И той и впрямь можно сказать почти единственной для него возможностью от всего этого вполне уберечься, дабы зачастую честь и жизнь свою спасти… мог бы оказаться разве что тот неистово поспешный отъезд, куда подалее от этакого полуночного кошмара, который тогда вот и стал буквально для всех разом самой безутешной явью.
Причем довольно многие из людей интеллектуального труда именно это довольно-то быстро тогда и сделали – скрылись они вовсе же неведомо куда за моря и бескрайней синей глади океаны.
Ну а хоть сколько-то стояще иной альтернативой могла бы оказаться, как раз-таки та истинно насущная чья-либо надобность и впрямь-то надеть на себя маску самой извечной и вездесущей серости, что со временем обязательно, в конце концов, неизбежно и станет той до чего неотъемлемой частью всецело повседневного чьего-либо духовного облика.
То, что сохранится где-либо глубоко внутри, отныне предстанет разве что в виде одной лишь никак неширокой отдушины в мире до чего бесконечно более чем отчаянно сером, да и до чего неизменно уж сколь отвратно ведь именно что совершенно никчемном…
Выглядывая оттуда разве что рядом с точно такими же весьма полноценными носителями… как-никак, а фактически именно тех совсем вот несметных духовных благ.
26
Серость и неприметность в ночи это как-никак и есть наиболее наилучшая защита от всех тех двуногих, самых что ни на есть опасных во всем этом мире полуразумных животных-хищников.

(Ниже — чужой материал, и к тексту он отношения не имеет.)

/-! ## §1 (2.17), `q = p ∈ [1,∞[`, for `G_k(0)` on `ηℤ^{d+1}` -/

/-- **LEMMA 2.2 (2.17) ON THE DIAGONAL `q = p ∈ [1,∞[` FOR `G_k(0)`, `□ ↦ ηℤ^{d+1}`, `A = 0`** (finite truncations): with the
constant `c₀` of `B4Thm110ZeroLattice.GkLat_weightedRow_le` — so that all row sums AND (by `GkLat_comm`) all column sums of
`|G_k(0)(x,x′)|` are `≤ c₀` —, for every real `p ≥ 1`, every finite `S` (support of the data) and `Λ` (output window) and
every `f`: `(Σ_{x∈Λ}|Σ_{x′∈S}G_k(0)(x,x′)f(x′)|^p)^{1/p} ≤ c₀·(Σ_{x′∈S}|f(x′)|^p)^{1/p}` — «For q = p = ∞ … (2.16) … For q = p = 1
… by duality … The Riesz-Thorin Theorem implies it for arbitrary q = p from [1, ∞]» (`schur_riesz_thorin_counting` on `Λ × S`,
constant `c₀^{1−1/p}c₀^{1/p} = c₀`). [cite: Balaban1983RegularityDecay, Lemma 2.2 (2.17) p.578; proof p.583; dictionary (□ ↦ ηℤ^{d+1}, A = 0)] -/
theorem GkLat_apply_lp_le (d ℓ : ℕ) (hℓ : 1 ≤ ℓ) (amin aplus m2plus : ℝ) (ha : 0 < amin) :
    ∃ c₀ : ℝ, 0 < c₀ ∧ ∀ (k : ℕ), 1 ≤ k → ∀ (a m2 : ℝ), amin ≤ a → a ≤ aplus → 0 ≤ m2 → m2 ≤ m2plus →
      ∀ (p : ℝ), 1 ≤ p → ∀ (S Λ : Finset (Fin (d + 1) → ℤ)) (f : (Fin (d + 1) → ℤ) → ℂ),
        (∑ x ∈ Λ, ‖∑ x' ∈ S, ((GkLat ℓ k a m2 x x' : ℝ) : ℂ) * f x'‖ ^ p) ^ p⁻¹
          ≤ c₀ * (∑ x' ∈ S, ‖f x'‖ ^ p) ^ p⁻¹ := by
  classical
  obtain ⟨δ₀, c₀, hδ₀, hc₀, h⟩ := GkLat_weightedRow_le d ℓ hℓ amin aplus m2plus ha
  refine ⟨c₀, hc₀, ?_⟩
  intro k hk a m2 h1 h2 h3 h4 p hp S Λ f
  have hrowF : ∀ (x : Fin (d + 1) → ℤ) (F : Finset (Fin (d + 1) → ℤ)), ∑ x' ∈ F, |GkLat ℓ k a m2 x x'| ≤ c₀ :=
    fun x F => sum_abs_le_of_weighted (fun z => weight_nonneg hδ₀.le _ (x - z)) (h k hk a m2 h1 h2 h3 h4 x) F
  -- the truncated kernel on `Λ × S`
  set K : ↥Λ → ↥S → ℂ := fun x x' => ((GkLat ℓ k a m2 x.1 x'.1 : ℝ) : ℂ) with hK
  have hrow : ∀ x : ↥Λ, ∑ x' : ↥S, ‖K x x'‖ ≤ c₀ := by
    intro x
    have := hrowF x.1 S
    rw [← Finset.sum_coe_sort S] at this
    simpa only [hK, Complex.norm_real, Real.norm_eq_abs] using this
  have hcol : ∀ x' : ↥S, ∑ x : ↥Λ, ‖K x x'‖ ≤ c₀ := by
    intro x'
    have := hrowF x'.1 Λ
    rw [← Finset.sum_coe_sort Λ] at this
    simp only [hK, Complex.norm_real, Real.norm_eq_abs]
    refine le_of_eq_of_le (Finset.sum_congr rfl fun x _ => ?_) this
    rw [GkLat_comm]
  have H := schur_riesz_thorin_counting hc₀.le hc₀.le hrow hcol hp (fun x' : ↥S => f x'.1)
  have hp0 : 0 < p := by linarith
  have hcc : c₀ ^ (1 - p⁻¹) * c₀ ^ p⁻¹ = c₀ := by
    rw [← Real.rpow_add hc₀, sub_add_cancel, Real.rpow_one]
  rw [hcc] at H
  have hL : (∑ x : ↥Λ, ‖∑ x' : ↥S, K x x' * f x'.1‖ ^ p)
      = ∑ x ∈ Λ, ‖∑ x' ∈ S, ((GkLat ℓ k a m2 x x' : ℝ) : ℂ) * f x'‖ ^ p := by
    rw [← Finset.sum_coe_sort Λ]
    refine Finset.sum_congr rfl fun x _ => ?_
    rw [← Finset.sum_coe_sort S]
  have hR : (∑ x' : ↥S, ‖f x'.1‖ ^ p) = ∑ x' ∈ S, ‖f x'‖ ^ p := by
    rw [← Finset.sum_coe_sort S]
  rw [hL, hR] at H
  exact H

И, само собой разумеется, что движение истории ведет нас именно что разом так строго вперед и у прошлого зла нет никакого настоящего будущего в том-то самом его весьма обветшало старом издревле довольно-то давно более чем доселе укоренившемся облике.
Однако он у него как есть, до чего непременно сколь еще мигом разом ведь сходу отыщется свежий и новый, призрачно светлый, да и как есть изумительно вполне беззастенчиво праздничный.
Но этак-то оно вовсе-то явно никак не на веки вечные, и сегодняшнее положение вещей – нисколько не что-либо абсолютно незыблемое, как, впрочем, и тот самый каменный век с его давно всеми нами почти уж раз и навсегда ныне полностью позабытым бытом.
Да только уж совсем не иначе, а пройдет не одно это наше нынешнее тысячелетие – срок довольно-то малый в общих масштабах действительно необходимых, для посильного и пошагового усовершенствования всего общего потока сознания у того ни о чем истинно высоком и близко-то не рассуждающего, изрядно приземленного думами среднего человека.
Нет, до чего исключительно так безбрежно много воды утечет до тех самых пор, пока не сольются в единое целое мечты сегодняшних идеалистов и повседневная реальность наших до чего еще невероятно отдаленных потомков.